(ANSA-afp) - BERLIN, 17 AGO - German Chancellor Olaf Scholz
on Wednesday voiced "disgust" at statements by Palestinian
president Mahmud Abbas in Berlin on the Holocaust, amid a
growing outcry in Germany and Israel. At a joint press
conference with Scholz on Tuesday, Abbas, 87, was asked if he
would apologise on behalf of the Palestinian gunmen who carried
out the Munich Olympics hostage-taking in 1972 that ended with
11 Israeli athletes and coaches killed. Abbas did not give a
direct reply but instead compared it to the situation in the
Palestinian territories, and accused Israel of committing "50
massacres, 50 Holocausts" against Palestinians since 1947. "I am
disgusted by the outrageous remarks made by Palestinian
President Mahmud #Abbas," Scholz wrote on Twitter. "For us
Germans in particular, any relativisation of the singularity of
the Holocaust is intolerable and unacceptable.

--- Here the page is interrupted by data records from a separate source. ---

import Literature.AlgebraicGeometry.ComplexMultiplication.GenericCMFieldSameFieldFamiliesHodge
import Literature.AlgebraicGeometry.Milne1999.CMHodgeHypothesisFromCMTypedProducts
import Literature.AlgebraicGeometry.Pohlmann1968.CMFamilyRankSlots
import HarnessLib

/-!
# Up to three pairwise non-isogenous CM abelian varieties whose CM fields are ISOMORPHIC to one pair-flip CM field:
# the family is nondegenerate; more than `[K₀:ℚ]/2` of them: degenerate

COR-CM (cell `pub-hodgecm2`, binder seat `b16` gen 43, count-neutral claim CM-DIMLE3-PRODUCTS, file D2; theorems only, no
definition, no named fact, no `sorry`).  NEW as stated, hence under `Summits/`.  Seat p2's
`GenericCMField.isNondegenerateFamily_of_card_le_three` / `card_le_finrank_div_two_of_isNondegenerateFamily`
(`CorCM/GenericCMFieldSameFieldFamiliesHodge`, `CorCM/GenericCMFieldTypes`) are stated for ONE CM field `K₀` carrying all
the types (the constant family `fun _ => K₀`).  In a family `(K_j, Φ_j)_j` of CM fields indexed by the members of a block
the fields are only ISOMORPHIC to a common `K₀` (`e_j : K_j ≃ K₀`); this file transports along the `e_j`:

* `cmFamilyRank_eq_cmFamilyRank_cmTypeMap` — `rank((Φ_j)_j) = rank((Φ_j^{e_j})_j)` for the transported types
  `Φ_j^{e_j} = {σ | σ ∘ e_j ∈ Φ_j}` of `K₀` (Kubota's rank along the equivariant bijection `(j, σ) ↦ (j, σ ∘ e_j)` of
  `⊔_j Hom(K₀, ℂ)` onto `⊔_j Hom(K_j, ℂ)`); `isNondegenerateFamily_iff_cmTypeMap`;
* **`isNondegenerateFamily_of_ringEquiv_of_pairFlip_of_card_le_three`** — at most three pairwise non-isogenous CM abelian
  varieties realising types of fields `K_j ≅ K₀`, `K₀` with pair flips: nondegenerate family (realisations transported by
  `IsCMTypeRealisation.transport`);
* **`not_isNondegenerateFamily_of_ringEquiv_of_lt_card`** — more than `[K₀ : ℚ]/2` members with `K_j ≅ K₀`: degenerate
  (for any CM field `K₀`).

HC_CM is NOT touched.

## References

* [Gordon1999HodgeAVSurvey] B. B. Gordon, *A survey of the Hodge conjecture for abelian varieties*, §3 Theorem, 7.4–7.7.
* [Dodson1984] B. Dodson, *The structure of Galois groups of CM-fields*, Trans. AMS 283 (1984), §5.1.2.
* [Shimura1998] G. Shimura, *Abelian Varieties with Complex Multiplication and Modular Functions*, §32.7 (rank along a
  relabelling of the embeddings).

Provenance: Literature home (namespace `Literature.AlgebraicGeometry.ComplexMultiplication.PairFlipIsomorphicFieldsFamilies`) of the Summits-side `CorCM/PairFlipIsomorphicFieldsFamilies` (cell `pub-hodgecm2`, COR-CM; all its imports are `Literature/`, Mathlib and the already re-homed `GenericCMFieldSameFieldFamiliesHodge`), which `Literature/` may not import; theorems only, no named fact, no definition. Nothing here bears on `HC_CM`. Lane `lit-hodgefound` (Layer A3: CM types, their Kubota ranks and Galois combinatorics), seat p20.
-/

noncomputable section

open _root_.CategoryTheory _root_.CategoryTheory.Limits NumberField Module

namespace Literature.AlgebraicGeometry.ComplexMultiplication.PairFlipIsomorphicFieldsFamilies

open Literature.AlgebraicGeometry.ComplexMultiplication.GenericCMField

open Literature.NumberTheory.ComplexMultiplication
open Literature.NumberTheory.Automorphic (PicardCM.CMCode.cmTypeMap PicardCM.CMCode.mem_cmTypeMap_iff)
open Literature.AlgebraicGeometry.Motives (AbelianVariety CMType)
open Literature.AlgebraicGeometry.HodgeTheory
open Literature.AlgebraicGeometry.ComplexMultiplication (IsCMTypeRealisation)
open Literature.AlgebraicGeometry.Pohlmann1968

variable {J : Type} {K : J → Type} [∀ j, Field (K j)] [∀ j, NumberField (K j)] [∀ j, IsCMField (K j)]
  {K₀ : Type} [Field K₀] [NumberField K₀] [IsCMField K₀]

/-! ## §1 Rank transport along slotwise field isomorphisms -/

section Transport

omit [∀ j, NumberField (K j)] [∀ j, IsCMField (K j)] [NumberField K₀] [IsCMField K₀] in
/-- **Kubota's rank is unchanged by transporting every type along a field isomorphism `e_j : K_j ≃ K₀`**: the map
`(j, σ) ↦ (j, σ ∘ e_j)` is an `Aut(ℂ)`-equivariant bijection `⊔_j Hom(K₀, ℂ) → ⊔_j Hom(K_j, ℂ)` pulling the family type of
`(Φ_j)_j` back to that of `(Φ_j^{e_j})_j`. [cite: Shimura1998, §32.7] -/
theorem cmFamilyRank_eq_cmFamilyRank_cmTypeMap (e : ∀ j, K j ≃+* K₀) (Φ : ∀ j, CMType (K j)) :
    CMAlgebra.cmFamilyRank Φ =
      CMAlgebra.cmFamilyRank (K := fun _ : J => K₀) fun j => PicardCM.CMCode.cmTypeMap (e j) (Φ j) := by
  let p : ((j : J) × (K₀ →+* ℂ)) → (j : J) × (K j →+* ℂ) := fun x => ⟨x.1, x.2.comp (e x.1).toRingHom⟩
  have hp : ∀ (g : ℂ ≃+* ℂ) (x : (j : J) × (K₀ →+* ℂ)), p (g • x) = g • p x := fun _ _ => rfl
  have hsurj : Function.Surjective p := by
    rintro ⟨j, s⟩
    refine ⟨⟨j, s.comp (e j).symm.toRingHom⟩, ?_⟩
    change (⟨j, (s.comp (e j).symm.toRingHom).comp (e j).toRingHom⟩ : (j : J) × (K j →+* ℂ)) = ⟨j, s⟩
    congr 1
    exact RingHom.ext fun x => by simp
  have hpre : p ⁻¹' CMAlgebra.familyType Φ =
      CMAlgebra.familyType (K := fun _ : J => K₀) fun j => PicardCM.CMCode.cmTypeMap (e j) (Φ j) := by
    ext x
    rfl
  unfold CMAlgebra.cmFamilyRank
  rw [← hpre, typeRank_preimage_eq_of_surjective _ p hp hsurj]

omit [∀ j, IsCMField (K j)] [IsCMField K₀] in
/-- **Nondegeneracy is unchanged by transporting every type along `e_j : K_j ≃ K₀`** (same rank, same degrees).
[cite: Gordon1999HodgeAVSurvey, 7.5] -/
theorem isNondegenerateFamily_iff_cmTypeMap [Fintype J] (e : ∀ j, K j ≃+* K₀) (Φ : ∀ j, CMType (K j)) :
    CMAlgebra.IsNondegenerateFamily Φ ↔
      CMAlgebra.IsNondegenerateFamily (K := fun _ : J => K₀) fun j => PicardCM.CMCode.cmTypeMap (e j) (Φ j) := by
  have hdeg : ∀ j, finrank ℚ (K j) = finrank ℚ K₀ := fun j =>
    (AlgEquiv.ofRingEquiv (f := e j) (fun q => by simp) : K j ≃ₐ[ℚ] K₀).toLinearEquiv.finrank_eq
  rw [CMAlgebra.isNondegenerateFamily_iff, CMAlgebra.isNondegenerateFamily_iff, cmFamilyRank_eq_cmFamilyRank_cmTypeMap e]
  simp only [hdeg]

end Transport

/-! ## §2 Families with fields isomorphic to one pair-flip CM field -/

section PairFlip

variable [Fintype J] [Nonempty J] {Φ : ∀ j, CMType (K j)} {A : J → AbelianVariety ℂ} {ι : ∀ j, 𝓞 (K j) →+* End (A j)}
  {θ : ∀ j, K j →+* Module.End ℂ (complexBetti (A j).X 1)}

omit [∀ j, IsCMField (K j)] in
/-- **At most three pairwise non-isogenous CM abelian varieties whose CM fields are isomorphic to ONE CM field `K₀` with
pair flips: the family of their types is nondegenerate** (`Hg(∏ A_j) = ∏ Hg(A_j)`; seat p2's theorem, transported).
[cite: Dodson1984, §5.1.2 Theorem] [cite: Gordon1999HodgeAVSurvey, §3 Theorem and 7.5] -/
theorem isNondegenerateFamily_of_ringEquiv_of_pairFlip_of_card_le_three (e : ∀ j, K j ≃+* K₀)
    (hflip : ∀ s : K₀ →+* ℂ, ∃ σ : ℂ ≃+* ℂ, σ • s = (starRingAut : ℂ ≃+* ℂ) • s ∧
      ∀ t : K₀ →+* ℂ, t ≠ s → t ≠ (starRingAut : ℂ ≃+* ℂ) • s → σ • t = t)
    (hA : ∀ j, IsCMTypeRealisation (Φ j) (A j) (ι j) (θ j))
    (hniso : ∀ i j, i ≠ j → ¬ AbelianVariety.IsIsogenous (A i) (A j)) (hcard : Fintype.card J ≤ 3) :
    CMAlgebra.IsNondegenerateFamily Φ := by
  rw [isNondegenerateFamily_iff_cmTypeMap e]
  exact GenericCMField.isNondegenerateFamily_of_card_le_three hflip (fun j => (hA j).transport (e j)) hniso hcard

omit [∀ j, IsCMField (K j)] in
/-- **More than `[K₀ : ℚ]/2` members with fields isomorphic to one CM field `K₀`: the family is degenerate** (at most `n`
pairwise CM-inequivalent types of a CM field of degree `2n` can be jointly nondegenerate; seat p2's bound, transported).
[cite: Gordon1999HodgeAVSurvey, 7.5–7.7] -/
theorem not_isNondegenerateFamily_of_ringEquiv_of_lt_card (e : ∀ j, K j ≃+* K₀) (Φ : ∀ j, CMType (K j))
    (hcard : finrank ℚ K₀ / 2 < Fintype.card J) : ¬ CMAlgebra.IsNondegenerateFamily Φ := fun h =>
  absurd (GenericCMField.card_le_finrank_div_two_of_isNondegenerateFamily _ ((isNondegenerateFamily_iff_cmTypeMap e Φ).1 h))
    (not_le.2 hcard)

/-- **The Hodge conjecture on every product** of at most three pairwise non-isogenous CM abelian varieties whose CM fields
are isomorphic to one pair-flip field, UNCONDITIONALLY. [cite: Gordon1999HodgeAVSurvey, 7.5 and 10.10] -/
theorem hodgeConjectureFor_prod_of_ringEquiv_of_pairFlip_of_card_le_three (e : ∀ j, K j ≃+* K₀)
    (hflip : ∀ s : K₀ →+* ℂ, ∃ σ : ℂ ≃+* ℂ, σ • s = (starRingAut : ℂ ≃+* ℂ) • s ∧
      ∀ t : K₀ →+* ℂ, t ≠ s → t ≠ (starRingAut : ℂ ≃+* ℂ) • s → σ • t = t)
    (hA : ∀ j, IsCMTypeRealisation (Φ j) (A j) (ι j) (θ j))
    (hniso : ∀ i j, i ≠ j → ¬ AbelianVariety.IsIsogenous (A i) (A j)) (hcard : Fintype.card J ≤ 3)
    {N : ℕ} (π : Fin N → J) : HodgeConjectureFor (⨁ fun j : Fin N => A (π j)).dim (⨁ fun j : Fin N => A (π j)).X :=
  (isNondegenerateFamily_of_ringEquiv_of_pairFlip_of_card_le_three e hflip hA hniso hcard).hodgeConjectureFor_prod hA π

end PairFlip

end Literature.AlgebraicGeometry.ComplexMultiplication.PairFlipIsomorphicFieldsFamilies

end
import Literature.AlgebraicTopology.Homotopy.SerreFibrationHardLefschetz
import Literature.AlgebraicTopology.Homotopy.SerreFibrationFlatFamilies
import Literature.AlgebraicTopology.Homotopy.ZeroCellBasepoints
import Literature.Geometry.Kaehler.LefschetzOperator
import Mathlib.LinearAlgebra.Dual.Lemmas
import HarnessLib

/-!
# Deligne's invariant cycle theorem for Serre fibrations (topological form of Voisin II, Thm. 4.18)

Topic `Literature/AlgebraicTopology/Homotopy`. Let `p : E → B` be a Serre fibration whose base has
the weak homotopy type of a Hausdorff CW complex, `K` a field and `η ∈ H²(E; K)` a class whose
restriction to every fibre satisfies hard Lefschetz for the cap product (in homology, centred at
`n₀`, with `H_k(p⁻¹b; K) = 0` for `k > 2n₀`) — the situation of a projective submersion with the
class of a relatively ample line bundle (Deligne 1968; C. Voisin, *Hodge Theory and Complex
Algebraic Geometry II*, Def. 4.14, Thm. 4.15). Then **every flat family `y_b ∈ Hᵏ(p⁻¹b; K)` of
fibre classes (a global section of the local system `Rᵏ p_* K`) is the family of restrictions of
ONE class `z ∈ Hᵏ(E; K)`** (`exists_class_of_flat`): Voisin II, Thm. 4.18 ("the restriction map
`Hᵏ(X, ℚ) → H⁰(Y, Rᵏ φ_* ℚ)` is surjective"), proof of §4.3.1–4.3.2 via the degeneration of the
Leray spectral sequence (Thm. 4.15) — here in the homological Leray–Serre form proved in the tree
(`SerreHardLefschetz.ker_map_eq_ker_map`, the edge theorem `ker(H_k(E₀) → H_k(E)) =
ker(H_k(E₀) → H_k(E₁))` for the skeletal filtration `E_s = p⁻¹Xˢ` of the pullback to a CW model
`X → B`), dualised over the field (`SerreFlat.range_cohomologyMap_eq_of_ker_eq`).

The proof: (1) over a CW base `X`, a flat family extends to a class on `E₁ = p⁻¹X¹`
(`exists_extension_oneSkeleton`): `X¹` is covered by the open collar neighbourhood
`D = X¹ ∖ ⋃ⱼ Φⱼ(‖y‖ ≤ ½)` of `X⁰` (which deformation retracts onto `X⁰`, so `Hᵏ(p⁻¹D) ≅ Hᵏ(p⁻¹X⁰)
= ∏ᵥ Hᵏ(p⁻¹v)`) and the small open 1-cells `Φⱼ(‖y‖ < ¾)` (contractible, so `Hᵏ(p⁻¹Φⱼ(‖y‖ < ¾)) ≅
Hᵏ(p⁻¹Φⱼ0)`); the classes determined by `y` on these pieces agree on the overlaps (arcs) by the
rigidity of flat families along paths (`SerreFlat.propagate`), and glue by Mayer–Vietoris.
(2) The edge theorem, dualised, says that `w|_{E₀}` for `w ∈ Hᵏ(E₁)` is `z|_{E₀}` for some
`z ∈ Hᵏ(E)`; so `z|_{p⁻¹v} = y_v` at the `0`-cells, hence everywhere (every point is joined to a
`0`-cell; rigidity along paths) — `exists_class_of_flat_cw`. (3) For a general base, pull back to a
CW model `h : X → B` (a weak equivalence; `h^*E → E` is then a weak equivalence, Spanier 9.2.17) and
propagate from the points `h x` along paths — `exists_class_of_flat`.

(4) Two complements used by the algebro-geometric discharge: `capHardLefschetz_of_hasHardLefschetzProperty`
— hard Lefschetz passes from the cup product (`HasHardLefschetzProperty`, Voisin I Thm. 6.25) to the
cap product over a field (the iterated cap is the transpose of `Lⁱ` under the bijective Kronecker
maps, Hatcher Thm. 3.2 and p. 241); and `exists_class_of_flat_of_cover` — the theorem for a base
covered by pairwise disjoint open pieces each with a CW model (e.g. the equidimensional pieces of
the complex points of a smooth variety), glued over the clopen partition `{p⁻¹Bᵢ}` of `E`.

Everything is proved; no named fact.

## References

* P. Deligne, *Théorème de Lefschetz et critères de dégénérescence de suites spectrales*, Publ.
  Math. IHÉS 35 (1968), Thm. 1.5, (2.4), Prop. 2.1. [Deligne1968]
* C. Voisin, *Hodge Theory and Complex Algebraic Geometry II*, CUP (2003), Def. 4.14, Thm. 4.15,
  §4.3.1, Lemma 4.17, Thm. 4.18. [VoisinHodgeII2003]
* E. H. Spanier, *Algebraic Topology*, Springer (1981), Ch. 9 Sec. 2 Lemma 2, Thm. 17. [Spanier1981]
* A. Hatcher, *Algebraic Topology*, CUP (2002), §3.1 Thm. 3.2 (p. 198), pp. 201–204, §3.3 p. 241.
  [HatcherAT2002]
* C. Voisin, *Hodge Theory and Complex Algebraic Geometry I*, CUP (2002), Thm. 6.25. [VoisinHodgeI2002]
-/

noncomputable section

open Set Function Metric CategoryTheory
open scoped Topology unitInterval
open Literature.AlgebraicTopology.SingularHomology Literature.Algebra.Homology Literature.Geometry.Kaehler

namespace Literature.AlgebraicTopology.Homotopy

universe u

namespace SerreInvariantCycles

open _root_.Topology RelCWComplex SkeletonCollar CellsDirectSum SerreFlat

/-! ### Geometry of the cells: relatively open images, contractible pieces, the open collar -/

section Geometry

variable {X : Type u} [TopologicalSpace X] [T2Space X] [CWComplex (univ : Set X)] {s : ℕ}

/-- `Φⱼ(T) = eⱼ ∖ Φⱼ(D̄ ∖ T)` for `T` inside the open ball (injectivity of `Φⱼ` on the open ball, and
`Φⱼ(∂D) ∩ eⱼ = ∅`). [folklore] -/
theorem image_eq_openCell_diff (j : cell (univ : Set X) s) {T : Set (Fin s → ℝ)} (hT1 : T ⊆ ball 0 1) :
    map s j '' T = openCell s j \ map s j '' (closedBall 0 1 \ T) := by
  ext x
  constructor
  · rintro ⟨y, hy, rfl⟩
    refine ⟨map_mem_openCell j (hT1 hy), ?_⟩
    rintro ⟨y', ⟨hy'1, hy'T⟩, h⟩
    have := SerreCell.eq_of_map_eq_map_of_norm_lt (mem_ball_zero_iff.1 (hT1 hy))
      (mem_closedBall_zero_iff.1 hy'1) h
    exact hy'T (this ▸ hy)
  · rintro ⟨⟨y, hy, rfl⟩, hx⟩
    refine ⟨y, ?_, rfl⟩
    by_contra hyT
    exact hx ⟨y, ⟨ball_subset_closedBall hy, hyT⟩, rfl⟩

/-- **The image `Φⱼ(T)` of an open subset `T` of the open ball is open in the skeleton `Xˢ`**: it is
`Xˢ ∩ W` for an open `W ⊆ X` (the complement of the compact `Φⱼ(D̄ ∖ T)` and of the closed
`Xˢ ∖ eⱼ`). [folklore] -/
theorem exists_isOpen_inter_eq_image (j : cell (univ : Set X) s) {T : Set (Fin s → ℝ)} (hT : IsOpen T)
    (hT1 : T ⊆ ball 0 1) :
    ∃ W : Set X, IsOpen W ∧ (skeletonLT (univ : Set X) ((s : ℕ∞) + 1) : Set X) ∩ W = map s j '' T := by
  have hc1 : IsClosed (map s j '' (closedBall 0 1 \ T)) :=
    (((isCompact_closedBall (0 : Fin s → ℝ) 1).diff hT).image_of_continuousOn
      ((continuousOn s j).mono Set.sdiff_subset)).isClosed
  have hc2 : IsClosed ((skeletonLT (univ : Set X) ((s : ℕ∞) + 1) : Set X) \ openCell s j) := by
    have h := isClosed_skeletonLT_diff_openCell s j
    rwa [Nat.cast_succ] at h
  refine ⟨(map s j '' (closedBall 0 1 \ T))ᶜ ∩ ((skeletonLT (univ : Set X) ((s : ℕ∞) + 1) : Set X) \ openCell s j)ᶜ,
    hc1.isOpen_compl.inter hc2.isOpen_compl, ?_⟩
  rw [image_eq_openCell_diff j hT1]
  ext x
  simp only [mem_inter_iff, mem_compl_iff, Set.mem_sdiff, not_and, not_not]
  constructor
  · rintro ⟨hx, h1, h2⟩
    exact ⟨h2 hx, h1⟩
  · rintro ⟨hx, h1⟩
    exact ⟨openCell_subset_skeletonLT s j hx, h1, fun _ => hx⟩

omit [T2Space X] in
/-- Images of subsets of the open balls of distinct cells are disjoint. [folklore] -/
theorem disjoint_image_of_ne {j j' : cell (univ : Set X) s} (hne : j ≠ j') {T T' : Set (Fin s → ℝ)}
    (hT : T ⊆ ball 0 1) (hT' : T' ⊆ ball 0 1) : Disjoint (map s j '' T) (map s j' '' T') :=
  Set.disjoint_left.2 fun _ ⟨_, hy, hx⟩ ⟨_, hy', hx'⟩ =>
    hne (eq_of_mem_openCell (hx ▸ map_mem_openCell j (hT hy)) (hx' ▸ map_mem_openCell j' (hT' hy')))

/-- **`Φⱼ(C)` is contractible for a nonempty convex `C` inside a closed ball of radius `< 1`**
(`Φⱼ` embeds such a ball). [folklore] -/
theorem contractibleSpace_image (j : cell (univ : Set X) s) {C : Set (Fin s → ℝ)} (hC : Convex ℝ C)
    (hne : C.Nonempty) {r : ℝ} (hr : r < 1) (hCr : C ⊆ closedBall 0 r) :
    ContractibleSpace ↥(map s j '' C) := by
  haveI : CompactSpace ↥(closedBall (0 : Fin s → ℝ) r) := isCompact_iff_compactSpace.1 (isCompact_closedBall _ _)
  have hemb : IsClosedEmbedding (SerreCell.cellChar j hr.le) :=
    (SerreCell.cellChar j hr.le).continuous.isClosedEmbedding fun a b h =>
      Subtype.ext (SerreCell.injOn_closedBall j hr a.2 b.2 h)
  let C' : Set ↥(closedBall (0 : Fin s → ℝ) r) := Subtype.val ⁻¹' C
  have hemb' : IsEmbedding (SerreCell.cellChar j hr.le ∘ (Subtype.val : C' → _)) :=
    hemb.isEmbedding.comp IsEmbedding.subtypeVal
  have hrange : range (SerreCell.cellChar j hr.le ∘ (Subtype.val : C' → _)) = map s j '' C := by
    ext x
    constructor
    · rintro ⟨z, rfl⟩
      exact ⟨z.1.1, z.2, rfl⟩
    · rintro ⟨y, hy, rfl⟩
      exact ⟨⟨⟨y, hCr hy⟩, hy⟩, rfl⟩
  let e1 : ↥C' ≃ₜ ↥(map s j '' C) := hemb'.toHomeomorph.trans (Homeomorph.setCongr hrange)
  let e2 : ↥C' ≃ₜ ↥C := preimageValHomeomorphOfSubset hCr
  haveI : ContractibleSpace ↥C := hC.contractibleSpace hne
  haveI : ContractibleSpace ↥C' := e2.contractibleSpace
  exact e1.symm.contractibleSpace

omit [T2Space X] in
/-- The path `t ↦ Φⱼ((1-t) y₀ + t y₁)` along a segment of the closed ball. [folklore] -/
theorem exists_path_segment (j : cell (univ : Set X) s) {y₀ y₁ : Fin s → ℝ}
    (hy₀ : y₀ ∈ closedBall (0 : Fin s → ℝ) 1) (hy₁ : y₁ ∈ closedBall (0 : Fin s → ℝ) 1) :
    ∃ γ : C(I, X), ∀ t : I, γ t = map s j ((1 - (t : ℝ)) • y₀ + (t : ℝ) • y₁) := by
  have hmem : ∀ t : I, (1 - (t : ℝ)) • y₀ + (t : ℝ) • y₁ ∈ closedBall (0 : Fin s → ℝ) 1 := fun t =>
    (convex_closedBall (0 : Fin s → ℝ) 1) hy₀ hy₁ (sub_nonneg.2 t.2.2) t.2.1 (by ring)
  refine ⟨⟨fun t => map s j ((1 - (t : ℝ)) • y₀ + (t : ℝ) • y₁), ?_⟩, fun t => rfl⟩
  refine (continuousOn s j).comp_continuous (by fun_prop) hmem

/-- For `y : ℝ¹`, `‖y‖ = |y 0|`. [folklore] -/
theorem norm_fin_one (y : Fin 1 → ℝ) : ‖y‖ = |y 0| := by
  rw [Pi.norm_def]
  have : (Finset.univ : Finset (Fin 1)) = {0} := Finset.univ_unique
  rw [this, Finset.sup_singleton, coe_nnnorm, Real.norm_eq_abs]

/-! ### The open collar `D = Xˢ ∖ ⋃ⱼ Φⱼ(‖y‖ ≤ ½)` -/

/-- `Φⱼ y ∈ D` for `½ < ‖y‖ ≤ 1`. [folklore] -/
theorem map_mem_D (j : cell (univ : Set X) s) {y : Fin s → ℝ} (hy : 2⁻¹ < ‖y‖) (hy1 : ‖y‖ ≤ 1) :
    map s j y ∈ (skeletonLT (univ : Set X) ((s : ℕ∞) + 1) : Set X) \
      ⋃ j' : cell (univ : Set X) s, map s j' '' closedBall (0 : Fin s → ℝ) 2⁻¹ := by
  refine ⟨closedCell_subset_skeletonLT s j (map_mem_closedCell j (mem_closedBall_zero_iff.2 hy1)), ?_⟩
  rintro h
  obtain ⟨j', y', hy', h'⟩ := mem_iUnion.1 h
  have hy'1 : y' ∈ ball (0 : Fin s → ℝ) 1 := closedBall_subset_ball (by norm_num) hy'
  rcases hy1.lt_or_eq with h1 | h1
  · obtain ⟨-, rfl⟩ := eq_of_map_eq_map hy'1 (mem_ball_zero_iff.2 h1) h'
    exact absurd (mem_closedBall_zero_iff.1 hy') (not_le.2 hy)
  · exact not_mem_openCell_of_mem_skeletonLT
      (cellFrontier_subset_skeletonLT s j (h' ▸ map_mem_cellFrontier j h1 : map s j' y' ∈ _)) j'
      (map_mem_openCell j' hy'1)

/-- The strict lower bound `½ < ‖radial t y‖` on `½ < ‖y‖ ≤ 1`. [folklore] -/
theorem half_lt_norm_radial {t : ℝ} (ht0 : 0 ≤ t) (ht1 : t ≤ 1) {y : Fin s → ℝ} (hy : 2⁻¹ < ‖y‖)
    (hy1 : ‖y‖ ≤ 1) : 2⁻¹ < ‖radial t y‖ := by
  rw [norm_radial_of_le ht0 ht1 hy.le]
  nlinarith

I condemn any
attempt to deny the crimes of the Holocaust."
Scholz himself also drew fire for failing to immediately condemn
Abbas' remarks at the press conference, which ended following
the Palestinian leader's statements. "One would have liked
(Scholz's) clarification to be more immediate," wrote Spiegel
magazine. Christoph Heubner, executive vice president of the
International Auschwitz Committee said he found it "astonishing
and disconcerting that the German side was not prepared for
Abbas' provocations, and that his statements on the Holocaust
were left unchallenged at the press conference." (ANSA-afp).